Немецкий оборонительный рубеж, созданный перед Мгой, все еще удерживается. Речь по-прежнему идет о нескольких отвоеванных или сданных метрах, хотя русские намерены целиком отбить «горлышко у бутылки». Теперь они пытаются это сделать одновременно на трех участках фронта южнее Ладожского озера. Русские вновь атакуют Синявинские высоты. Одновременно огневые валы вновь накатываются на фланги: с запада, со стороны Колпино и с востока из-под Погостья, где 96-я пехотная дивизия намеревалась накануне насладиться несколькими днями отдыха, после того как на Неве у Городка попала в «мясорубку». В то время как среди немецких солдат, окопавшихся под Ленинградом, ползет слух о гибели 6-й армии в Сталинграде, русские стремятся закрепить победу на Волге успешными боями на Неве. Но их мощный завершающий удар в тыл немцам пока не приводит к успеху. Советское командование на него очень рассчитывало, так как таким образом оно могло бы, наконец, наладить надежную сухопутную связь по Кировской железной дороге в районе Мги и тем самым обеспечить эффективную помощь Ленинграду.
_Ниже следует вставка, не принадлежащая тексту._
import Mathlib.Analysis.SpecialFunctions.Pow.Deriv
import Mathlib.Analysis.Calculus.Gradient.Basic
import Mathlib.Analysis.InnerProductSpace.PiL2
import Mathlib.Topology.Separation.Basic
import Literature.Analysis.FluidPDE.VectorCalculus
import HarnessLib

/-!
# Homogeneous stationary solutions of the incompressible Euler system (Shvydkoy 2018)

R. Shvydkoy, *Homogeneous solutions to the 3D Euler system*, Trans. Amer. Math. Soc. 370 (2018)
2517–2535 = arXiv:1510.03378 [`Shvydkoy2018`], studies stationary solutions of the
incompressible Euler system

  `V · ∇V + ∇P = 0`, `div V = 0`                                             (Shvydkoy (1))

on `ℝ³ ∖ {0}` which are **homogeneous**: `V(x) = (v + f n)(x/|x|) / |x|^α`,
`P(x) = p(x/|x|) / |x|^{2α}` (Shvydkoy (2)), with `v` tangent and `f n` normal on the sphere
`S²`. "We are only concerned with `C¹`-solutions (at least) for which `v, f, p ∈ C¹(S²)` and the
system (1) can be understood classically in `ℝ³ ∖ {0}`" (p. 2518 = arXiv p. 2); the Appendix
derives from (1)–(2) the reduced system (6) on `S²`, whose `C¹`-solutions are exactly these
triples `(v, f, p)`.

## Contents

* `Literature.Analysis.FluidPDE.IsHomogeneousSteadyEuler α V P` — the class (1)–(2): `V`, `P` of
  class `C¹` on `E ∖ {0}`, `V(c x) = c^{-α} V(x)` and `P(c x) = c^{-2α} P(x)` for `c > 0`,
  `x ≠ 0`, and (1) pointwise on `E ∖ {0}` (`E` a finite-dimensional real inner product space;
  the paper has `E = ℝ³`, the companion Luo–Shvydkoy 2015 has `E = ℝ²`). Proved API: the trivial
  pair (`.zero`), differentiability off the origin, **Euler's relations**
  `DV(x) x = -α V(x)`, `DP(x) x = -2α P(x)` (`fderiv_velocity_apply_self`,
  `fderiv_pressure_apply_self`), the `α = 1` constructor from the `c⁻¹`, `(c²)⁻¹` form
  (`.of_alpha_one`), and `pressure_eq_zero_of_velocity_eq_zero` (a solution with `V ≡ 0` has
  `P ≡ 0` when `α ≠ 0`).
* `Literature.Analysis.FluidPDE.shvydkoy_homogeneousSteadyEuler_alpha_one` — NAMED FACT,
  **Shvydkoy 2018, Proposition 2.1**: "There are no `C¹`-solutions to the system (6) for
  `α = 1`", i.e. every `C¹` stationary Euler pair on `ℝ³ ∖ {0}` which is homogeneous of degree
  `-1` (velocity) / `-2` (pressure) — the Navier–Stokes (Landau) scaling — has `V ≡ 0` (and then
  `P ≡ 0`, proved corollary `shvydkoy_homogeneousSteadyEuler_alpha_one.pressure_eq_zero`). The
  printed proof (p. 2521 = arXiv p. 5): with the spherical Bernoulli function
  `H = |v|² + f² + 2p`, at `α = 1` the reduced system gives `f + div v = 0`, `v∇f = H`,
  `v∇H = 2fH`; testing the last with `f` and integrating by parts on `S²` twice yields
  `-∫ H² dσ = ⅓ ∫ f⁴ dσ`, so `H = f = 0`, then `ω v^⊥ = 0` forces `dv = 0`, `δv = 0`, and a
  harmonic `1`-form on `S²` vanishes. (Obtained independently by Luo–Xin / [LX], footnote 1 and
  the remark after the proof.) Not proved here: it needs calculus of tangent fields on `S²`
  (covariant divergence, Hodge theory `H¹_dR(S²) = 0`), absent from Mathlib at this pin.

## Context (Shvydkoy 2018, §5.1, p. 2530 = arXiv p. 12; not formalised)

`α = 1` is the only scaling available to homogeneous stationary **Navier–Stokes** solutions, all
of which are Landau solutions (Šverák 2011). For axisymmetric swirl-free Euler fields at `α = 1`
the Stokes stream function integrates to `ψ² = A x² + B x + C`, `x = cos φ` — a family singular
on the axis unless `A = B = C = 0`; correspondingly smooth Landau solutions converge to `0` as
`ν → 0` ("the only way to restore solutions to Euler via vanishing viscosity limit is through a
sequence of singular solutions"). Existence of homogeneous solutions of other degrees: Shvydkoy
§2 (examples for `α ≤ -1` and the irrotational `α ∈ ℤ ∖ {1}`), Abe 2024 (arXiv:2305.05987).

## Design notes

* "No `C¹`-solutions" means no **non-trivial** ones: `(V, P) = (0, 0)` solves (1)–(2) for every
  `α` (`IsHomogeneousSteadyEuler.zero`), and the printed proof shows exactly `v = f = 0`
  (i.e. `V = 0` on `ℝ³ ∖ {0}`) and `H = 0` (whence `p = 0`). The fact concludes `V x = 0` for
  `x ≠ 0`; `P x = 0` is then *proved* from Euler's relation `DP(x) x = -2 P(x)` and `∇P = 0`.
* The hypotheses of the Lean class imply the printed ones: a `C¹` field on `ℝ³ ∖ {0}` restricts
  to `C¹` components `v = V|_{S²} - ⟨V, n⟩ n`, `f = ⟨V|_{S²}, n⟩`, `p = P|_{S²}` on `S²`, and
  degree-`(-α, -2α)` homogeneity is (2); conversely `C¹` data on `S²` extend to `C¹` homogeneous
  fields, so the two classes coincide. Regularity is exactly `C¹` (the paper's "at least"),
  the weakest printed hypothesis.
* Homogeneity is stated with real powers `c ^ (-α)` (`Real.rpow`), `c > 0`, only at `x ≠ 0`
  (nothing is asserted about the junk values `V 0`, `P 0`). Derivatives are Mathlib's `fderiv`,
  `gradient`; `(V·∇)V = convect V V` and `div V = VectorCalculus.divergence V` are the tree's
  (`VectorCalculus.lean`); on the open set `{x ≠ 0}` where `V`, `P` are `C¹` these are the
  classical derivatives.

## Mathlib search

No homogeneous-function predicate for maps between normed spaces (only `MvPolynomial.IsHomogeneous`
and graded-ring homogeneity); no stationary Euler predicate. Used: `Real.hasDerivAt_rpow_const`,
`HasFDerivAt.comp_hasDerivAt`, `HasDerivAt.unique`, `isOpen_ne`, `gradient`,
`ContDiffOn.differentiableOn`.

## References

* R. Shvydkoy, *Homogeneous solutions to the 3D Euler system*, Trans. Amer. Math. Soc. 370
  (2018), no. 4, 2517–2535, doi:10.1090/tran/7022 = arXiv:1510.03378; Prop. 2.1, §5.1,
  Appendix. [`Shvydkoy2018`]
* X. Luo, R. Shvydkoy, *2D homogeneous solutions to the Euler equation*, Comm. PDE 40 (2015)
  1666–1687 (the planar classification).
* V. Šverák, *On Landau's solutions of the Navier–Stokes equations*, J. Math. Sci. 179 (2011)
  208–228 = arXiv:math/0604550.
* K. Abe, *Existence of homogeneous Euler flows of degree `-α ∉ [-2, 0]`*, Arch. Ration. Mech.
  Anal. 248 (2024) = arXiv:2305.05987.
-/

noncomputable section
В конечном итоге тогда удалось бы окружить немецкие дивизии в «Бутылочном горле», прекратив снабжение немцев у автомагистрали Ленинград — Новгород параллельно Волхову.
Какие бы боевые донесения той поры мы ни перелистывали, везде бросается в глаза ужас, ставший обыденным явлением. Кажется, только что дивизия «СС Полицай» прикрывала фланг при прорыве 6000 немецких солдат, отступавших с берегов Ладоги, а сейчас она уже сама залегла у Невы под ураганным огнем.
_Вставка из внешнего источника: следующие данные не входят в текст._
import Summits.ResolutionOfSingularities.ResolutionOfSingularities.Theorems.ValuativePatchingRelBlowupExtension
import Literature.AlgebraicGeometry.Resolution.Temkin2008LocalizationProofs
import Literature.AlgebraicGeometry.Resolution.ResolutionLocalization
import Literature.AlgebraicGeometry.Resolution.ExcellentRingsFieldProofs
import Literature.AlgebraicGeometry.Resolution.PrincipalizationToResolution
import Literature.AlgebraicGeometry.Resolution.ComponentGluing
import Mathlib.AlgebraicGeometry.IdealSheaf.Functorial
import Mathlib.AlgebraicGeometry.PullbackCarrier
import HarnessLib

/-!
# Crux `PatchingPerfect` (stmt-ResolutionOfSingularities-16089), line `birth` (v5):
# stub `stub_multiRoofGluing` (E2) — gluing finitely many regular roofs

Routes `ResolutionOfSingularities/IndSmooth` and `ResolutionOfSingularities/AbhyankarShadows`, crux
`PatchingPerfect` (Zariski's patching over ONE perfect field). This file proves the registered
stub `stub_multiRoofGluing` of the line `birth` (skeleton v5), verbatim.

**Statement.** Let `N` be an integral separated `k`-scheme of finite type, together with finitely
many proper birational dominations `q i : N → N' i` onto integral finite-type `k`-schemes of
dimension `≤ d`, such that every point of `N` has a regular image under some `q i` (`hcov`).
Assume the ENGINE OVER ONE REGULAR BASE (`hE`, the conclusion of the neighbouring stub E1): every
integral `M` proper and birational over a regular integral finite-type `k`-scheme `B` of
dimension `≤ d` is desingularised by ONE blowing up whose centre misses the generic point and is
cosupported in `Sing M ∪ q⁻¹(F)` for a finite set `F` of closed points of `B`. Then `N` has a
resolution of singularities.

**Proof** (Piltant 2013, proof of Prop. 5.1, Step 2 — "blow up the Zariski closure of the
centre" — iterated over the finitely many roofs). Process the indices one at a time
(`Finset.induction_on`), keeping a proper birational `h : Y → N` with `Y` integral and the
invariant "every point of `Y` lying over `U i := (q i)⁻¹(Reg (N' i))` for a processed index `i`
is regular". THE STEP at the index `i` (`multiRoof_step`, applied to `t := h ≫ q i : Y → N' i`):
`W := Reg (N' i)` is open (finite type over the quasi-excellent `Spec k`), and as an open
subscheme it is a regular integral finite-type `k`-scheme of dimension `≤ d`; `M := t⁻¹(W)` is a
non-empty open of `Y` (it contains the generic point), hence integral, and `r := t|_W : M → W` is
proper and birational (`IsBirational.morphismRestrict`). The engine `hE` gives a blowing up
`π : M' → M` along `J` with `M'` regular, `η_M ∉ Supp J` (so `J ≠ 0`) and
`Supp J ⊆ Sing M ∪ r⁻¹(F)`, `F` a finite set of closed points of `W`. Extend it to the blowing
up `ρ : Z → Y` of `Y` along the push-forward ideal `J.map M.ι` (`exists_isPullback_of_isBlowup_opens`:
`Z` integral, `ρ` proper birational, `M' = Z ×_Y M` along an open immersion `s : M' → Z`).
Regularity bookkeeping: (A) over `M`, `Z` is `M'`, regular (stalks along the open immersion
`s`); (B) at a point `y = ρ z ∉ M` which is regular on `Y`: the support of `J.map M.ι` is the
closure of `Supp J` in `Y` (`Scheme.IdealSheafData.support_map`), contained in the closed set
`Sing Y ∪ t⁻¹(F)` — the points of `F`, closed in the open `W` of the JACOBSON space `N' i`, are
closed in `N' i` (`IsOpenEmbedding.preimage_closedPoints`), so `t⁻¹(F)` is closed in `Y`, and it
lies inside `M`; hence `y ∉ Supp (J.map M.ι)`, `ρ` is an isomorphism near `z`
(`IsBlowup.isIso_compl`) and `z` is regular (`mem_regularLocus_iff_of_isIso_morphismRestrict`).
So the new model `Z → Y → N` is regular over `U i` (case A) and over every processed `U i'`
(case A or B). At the end every point of `N` lies in some `U i` (`hcov`), the final model is
regular, proper and birational over `N`, whence `Scheme.HasResolution N`
(`Scheme.HasResolution.of_isBirational`).

## References

* O. Piltant, *An axiomatic version of Zariski's patching theorem*, RACSAM 107 (2013) 91–121,
  Prop. 5.1 (proof, Step 2). [Piltant2013]
* M. Temkin, *Desingularization of quasi-excellent schemes in characteristic zero*, Adv. Math.
  219 (2008) 488–522, Lemma 2.1.4 (blowing ups and their extensions from opens). [Temkin2008]
* The Stacks Project, Tag 02OS (a blowing up is an isomorphism off its centre), Tag 01TB
  (closed points of opens of Jacobson schemes). [StacksProject]
-/

set_option linter.dupNamespace false -- single-problem summit: doubled namespace component is forced

noncomputable section

open CategoryTheory CategoryTheory.Limits AlgebraicGeometry Literature.AlgebraicGeometry.Resolution
open TopologicalSpace

namespace Summit.ResolutionOfSingularities.ResolutionOfSingularities.Theorems

/-- **The step of the multi-roof gluing** (Piltant 2013, proof of Prop. 5.1, Step 2, for one
roof). Let `Y` (integral, of finite type over `k`) be proper and birational over an integral
finite-type `k`-scheme `B₀` of dimension `≤ d` via `t`, and assume the engine over one regular
base (`hE`). Then there is a proper birational `ρ : Z → Y` with `Z` integral such that a point
`z` of `Z` is regular as soon as `t (ρ z)` is a regular point of `B₀` OR `ρ z` is a regular point
of `Y`. Construction: `W := Reg B₀` (open; a regular integral finite-type `k`-scheme of dimension
`≤ d`), `M := t⁻¹(W)`, `r := t|_W : M → W` (proper birational); `hE` blows `M` up along `J` with
regular result, `η ∉ Supp J ⊆ Sing M ∪ r⁻¹(F)`, `F` finite and closed in `W`; the blowing up
`ρ` of `Y` along `J.map M.ι` restricts to it over `M` (`exists_isPullback_of_isBlowup_opens`) and
is an isomorphism off `closure (Supp J) ⊆ Sing Y ∪ t⁻¹(F)` (`F` is closed in the Jacobson space
`B₀`, and `t⁻¹(F) ⊆ M`). [cite: Piltant2013, Prop. 5.1 (proof, Step 2)] -/
theorem multiRoof_step {d : ℕ} {k : Type} [Field k]
    (hE : ∀ (B M : Scheme.{0}) (gB : B ⟶ Spec (.of k)) [LocallyOfFiniteType gB] [QuasiCompact gB]
      [IsIntegral B], Scheme.IsRegular B → topologicalKrullDim B ≤ d →
      ∀ (q : M ⟶ B) [IsProper q] [IsIntegral M], IsBirational q →
        ∃ (J : M.IdealSheafData) (M' : Scheme.{0}) (π : M' ⟶ M), IsBlowup π J ∧
          genericPoint M ∉ (J.support : Set M) ∧
          (∃ F : Set B, F.Finite ∧ (∀ n ∈ F, IsClosed ({n} : Set B)) ∧
            ∀ m : M, m ∈ J.support → m ∉ Scheme.regularLocus M ∨ q.base m ∈ F) ∧
          Scheme.IsRegular M')
    {Y B₀ : Scheme.{0}} (gY : Y ⟶ Spec (.of k)) [LocallyOfFiniteType gY] [QuasiCompact gY]
    [IsIntegral Y] (g₀ : B₀ ⟶ Spec (.of k)) [LocallyOfFiniteType g₀] [QuasiCompact g₀]
    [IsIntegral B₀] (hdim : topologicalKrullDim B₀ ≤ d) (t : Y ⟶ B₀) [IsProper t]
    (ht : IsBirational t) :
    ∃ (Z : Scheme.{0}) (ρ : Z ⟶ Y), IsIntegral Z ∧ IsProper ρ ∧ IsBirational ρ ∧
      ∀ z : Z, (t.base (ρ.base z) ∈ Scheme.regularLocus B₀ ∨
        ρ.base z ∈ Scheme.regularLocus Y) → z ∈ Scheme.regularLocus Z := by
  -- everything in sight is Noetherian; `B₀` is a Jacobson space; singular loci are closed
  haveI : IsNoetherian Y := Scheme.isNoetherian_of_finiteType_over_field gY
  haveI : IsNoetherian B₀ := Scheme.isNoetherian_of_finiteType_over_field g₀
  haveI : JacobsonSpace B₀ := LocallyOfFiniteType.jacobsonSpace g₀
  have hk : Scheme.IsQuasiExcellent (Spec (.of k)) :=
    Scheme.isQuasiExcellent_of_locallyOfFiniteType Stacks07QW_field_holds (𝟙 _)
  have hSingY : IsClosed (Scheme.regularLocus Y)ᶜ :=
    isClosed_compl_regularLocus_of_locallyOfFiniteType gY hk
  -- the regular locus `W` of the base, as an open subscheme: regular, integral, `dim ≤ d`
  let W : B₀.Opens := ⟨Scheme.regularLocus B₀, isOpen_regularLocus_of_locallyOfFiniteType g₀ hk⟩
  have hηW : genericPoint B₀ ∈ W := genericPoint_mem_regularLocus B₀
  haveI : Nonempty (W : Scheme.{0}) := ⟨⟨_, hηW⟩⟩
  have hWreg : Scheme.IsRegular (W : Scheme.{0}) := fun x =>
    (Scheme.mem_regularLocus x).mp ((mem_regularLocus_iff_of_flat_of_isPreimmersion W.ι x).mpr x.2)
  have hWdim : topologicalKrullDim (W : Scheme.{0}) ≤ d :=
    W.ι.isOpenEmbedding.isInducing.topologicalKrullDim_le.trans hdim
  -- the open `M = t⁻¹(W)` of `Y` (non-empty: it contains the generic point) and `r = t|_W`
  let M : Y.Opens := t ⁻¹ᵁ W
  have hηM : genericPoint Y ∈ M := by
    obtain ⟨U, hU, -, hiso⟩ := ht
    haveI := hiso
    show t (genericPoint Y) ∈ W
    rw [apply_genericPoint_eq_of_isIso_morphismRestrict t U hU]
    exact hηW
  haveI : Nonempty (M : Scheme.{0}) := ⟨⟨_, hηM⟩⟩
  have hr : IsBirational (t ∣_ W) := ht.morphismRestrict W
  -- THE ENGINE over the regular base `W`
  obtain ⟨J, M', π, hπ, hηJ, ⟨F, hFfin, hFcl, hJF⟩, hM'reg⟩ :=
    hE (W : Scheme.{0}) (M : Scheme.{0}) (W.ι ≫ g₀) hWreg hWdim (t ∣_ W) hr
  have hJ : J ≠ ⊥ := by
    rintro rfl
    apply hηJ
    rw [Scheme.IdealSheafData.support_bot]
    trivial
  -- extend the blowing up from the open `M` to `Y` (push-forward centre `J.map M.ι`)
  obtain ⟨Z, ρ, s, hZ, hρ, hρbir, hs, hsq, hρJ⟩ := exists_isPullback_of_isBlowup_opens M hJ hπ
  haveI := hZ
  haveI := hρ
  haveI := hs
  -- the points of `F` are closed in `B₀` (Jacobson), so `P = t⁻¹(F)` is closed in `Y`, `P ⊆ M`
  have hFcl' : ∀ n ∈ F, IsClosed ({n.1} : Set B₀) := fun n hn => by
    have h1 : n ∈ W.ι ⁻¹' closedPoints B₀ := by
      rw [W.ι.isOpenEmbedding.preimage_closedPoints]
      exact hFcl n hn
    exact h1
  set P : Set Y := ⋃ n ∈ F, t ⁻¹' {n.1} with hP
  have hPcl : IsClosed P :=
    hFfin.isClosed_biUnion fun n hn => (hFcl' n hn).preimage t.continuous
  have hPM : P ⊆ (M : Set Y) := by
    intro y hy
    simp only [hP, Set.mem_iUnion, Set.mem_preimage, Set.mem_singleton_iff] at hy
    obtain ⟨n, -, hy⟩ := hy
    show t y ∈ W
    rw [hy]
    exact n.2
  -- the support of the push-forward centre lies in `Sing Y ∪ P`
  have hsupp : ((J.map M.ι).support : Set Y) ⊆ (Scheme.regularLocus Y)ᶜ ∪ P := by
    rw [Scheme.IdealSheafData.support_map, Closeds.coe_closure]
    refine closure_minimal ?_ (hSingY.union hPcl)
    rintro _ ⟨m, hm, rfl⟩
    rcases hJF m hm with h | h
    · exact Or.inl fun h' => h ((mem_regularLocus_iff_of_flat_of_isPreimmersion M.ι m).mpr h')
    · refine Or.inr (Set.mem_biUnion h ?_)
      rw [Set.mem_preimage, Set.mem_singleton_iff, Scheme.Opens.ι_apply,
        ← morphismRestrict_base_coe t W m]
  refine ⟨Z, ρ, hZ, hρ, hρbir, fun z hz => ?_⟩
  by_cases hzM : ρ z ∈ M
  · -- (A) over `M`, `Z` is the regular `M'`
    obtain ⟨m', hm'₁, -⟩ := Scheme.exists_preimage_of_isPullback hsq z (⟨ρ z, hzM⟩ : M) rfl
    haveI : IsRegularLocalRing (M'.presheaf.stalk m') := hM'reg m'
    rw [Scheme.mem_regularLocus, ← hm'₁]
    exact IsRegularLocalRing.of_ringEquiv (asIso (s.stalkMap m')).commRingCatIsoToRingEquiv.symm
  · -- (B) off `M`, at a regular point of `Y`: `ρ` is an isomorphism near `z`
    have hzY : ρ z ∈ Scheme.regularLocus Y := hz.resolve_left hzM
    have hzJ : ρ z ∉ ((J.map M.ι).support : Set Y) := fun h =>
      (hsupp h).elim (fun h' => h' hzY) fun h' => hzM (hPM h')
    haveI := hρJ.isIso_compl
    exact (mem_regularLocus_iff_of_isIso_morphismRestrict ρ
      ⟨((J.map M.ι).support : Set Y)ᶜ, (J.map M.ι).support.isClosed.isOpen_compl⟩ z hzJ).mpr hzY

/-- **STUB E2 `stub_multiRoofGluing` — GLUING FINITELY MANY REGULAR ROOFS** (registered
signature verbatim). Let `N` be an integral separated `k`-scheme of finite type with finitely
many proper birational dominations `q i : N → N' i` onto integral finite-type `k`-schemes of
dimension `≤ d` such that every point of `N` has a regular image under some `q i`. Given the
engine over one regular base (`hE`, the conclusion of stub E1), `N` has a resolution of
singularities. PROOF: induction over finite sets `s` of indices (`Finset.induction_on`) carrying a
proper birational `h : Y → N`, `Y` integral, such that every point of `Y` over
`⋃_{i ∈ s} (q i)⁻¹(Reg (N' i))` is regular (start: `Y = N`, `h = 𝟙`); the step at a new index `i`
is `multiRoof_step` applied to `t = h ≫ q i` (the new model is regular over `(q i)⁻¹(Reg (N' i))`
and stays regular over the processed indices); at `s = univ` every point of `N` is covered
(`hcov`), so the final model is regular, proper and birational over `N`.
[cite: Piltant2013, Prop. 5.1 (proof, Step 2)] [cite: Temkin2008, Lemma 2.1.4] -/
theorem stub_multiRoofGluing (d : ℕ) (k : Type) [Field k]
    (hE : ∀ (B M : Scheme.{0}) (gB : B ⟶ Spec (.of k)) [LocallyOfFiniteType gB] [QuasiCompact gB]
      [IsIntegral B], Scheme.IsRegular B → topologicalKrullDim B ≤ d →
      ∀ (q : M ⟶ B) [IsProper q] [IsIntegral M], IsBirational q →
        ∃ (J : M.IdealSheafData) (M' : Scheme.{0}) (π : M' ⟶ M), IsBlowup π J ∧
          genericPoint M ∉ (J.support : Set M) ∧
          (∃ F : Set B, F.Finite ∧ (∀ n ∈ F, IsClosed ({n} : Set B)) ∧
            ∀ m : M, m ∈ J.support → m ∉ Scheme.regularLocus M ∨ q.base m ∈ F) ∧
          Scheme.IsRegular M')
    (N : Scheme.{0}) (gN : N ⟶ Spec (.of k)) [IsSeparated gN] [LocallyOfFiniteType gN]
    [QuasiCompact gN] [IsIntegral N] (ι : Type) [Finite ι] (N' : ι → Scheme.{0})
    (g' : (i : ι) → (N' i ⟶ Spec (.of k))) [∀ i, LocallyOfFiniteType (g' i)]
    [∀ i, QuasiCompact (g' i)] [∀ i, IsIntegral (N' i)]
    (hdim : ∀ i, topologicalKrullDim (N' i) ≤ d)
    (q : (i : ι) → (N ⟶ N' i)) [∀ i, IsProper (q i)] (hq : ∀ i, IsBirational (q i))
    (hcov : ∀ n : N, ∃ i, IsRegularLocalRing ((N' i).presheaf.stalk ((q i).base n))) :
    Scheme.HasResolution N := by
  classical
  -- induction over finite sets of processed indices
  have key : ∀ s : Finset ι, ∃ (Y : Scheme.{0}) (h : Y ⟶ N), IsIntegral Y ∧ IsProper h ∧
      IsBirational h ∧ ∀ y : Y, (∃ i ∈ s, (q i).base (h.base y) ∈ Scheme.regularLocus (N' i)) →
        y ∈ Scheme.regularLocus Y := by
    intro s
    induction s using Finset.induction_on with
    | empty =>
      refine ⟨N, 𝟙 N, inferInstance, inferInstance, ⟨⊤, by simp, by simp, inferInstance⟩, ?_⟩
      rintro y ⟨i, hi, -⟩
      simp at hi
    | insert i s _ ih =>
      obtain ⟨Y, h, hY, hh, hhbir, hreg⟩ := ih
      haveI := hY
      haveI := hh
      obtain ⟨Z, ρ, hZ, hρ, hρbir, hZreg⟩ :=
        multiRoof_step hE (h ≫ gN) (g' i) (hdim i) (h ≫ q i) (hhbir.comp (hq i))
      haveI := hZ
      haveI := hρ
      refine ⟨Z, ρ ≫ h, inferInstance, inferInstance, hρbir.comp hhbir, ?_⟩
      rintro z ⟨j, hj, hjreg⟩
      apply hZreg z
      rcases Finset.mem_insert.mp hj with rfl | hj
      · left
        simpa only [Scheme.Hom.comp_base, TopCat.coe_comp, Function.comp_apply] using hjreg
      · right
        refine hreg _ ⟨j, hj, ?_⟩
        simpa only [Scheme.Hom.comp_base, TopCat.coe_comp, Function.comp_apply] using hjreg
  -- all indices processed: every point is covered (`hcov`), so the model is regular
  haveI := Fintype.ofFinite ι
  obtain ⟨Y, h, hY, hh, hhbir, hreg⟩ := key Finset.univ
  haveI := hY
  haveI := hh
  refine Scheme.HasResolution.of_isBirational h hhbir (Scheme.IsRegular.hasResolution fun y => ?_)
  obtain ⟨i, hi⟩ := hcov (h.base y)
  exact (Scheme.mem_regularLocus y).mp
    (hreg y ⟨i, Finset.mem_univ i, (Scheme.mem_regularLocus _).mpr hi⟩)

end Summit.ResolutionOfSingularities.ResolutionOfSingularities.Theorems

end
21-я пехотная дивизия окопалась под Синявино вместе с 28-й легкопехотной дивизией, с 11-й пехотной дивизией генерала Томашки и с 61-й пехотной дивизией. 132-я пехотная дивизия отражает атаки дивизий 54-й армии генерал-майора Сухомлина, вклинившихся под Погостье.
Целесообразно задаться вопросом о боевом духе немецких солдат в эти дни изнурительных бесконечных боев, сопровождавшихся заболеваниями, борьбой со вшами и сообщениями о гибели целой армии под Сталинградом. Барон фон Альмайер-Бек отвечает на этот вопрос словами своего командира 21-й пехотной дивизии генерала Герхарда Матцки: «Мы действовали решительно и надежно». Это звучит слишком уж молодцевато, но тот, кто иронически усмехается этому, поступает легкомысленно. Потому что как раз невообразимые обстоятельства и условия не дают солдатам времени задумываться о смысле и целесообразности происходящего и впадать в депрессию. Противник и обстановка не дают им времени на передышку, к тому же оборонительные позиции становятся все менее устойчивыми. Каждый солдат зависит от своего сослуживца и вынужден всецело на него полагаться. В этом заключается тайна боевого товарищества. Кто будет еще чем-то другим забивать себе голову, когда важнее снарядить магазин патронами, проглотить котелок гуляша с макаронами и укрепить бруствер окопа таким образом, чтобы снайпер на той стороне не мог бы поймать в прорезь прицела одного из «фрицев».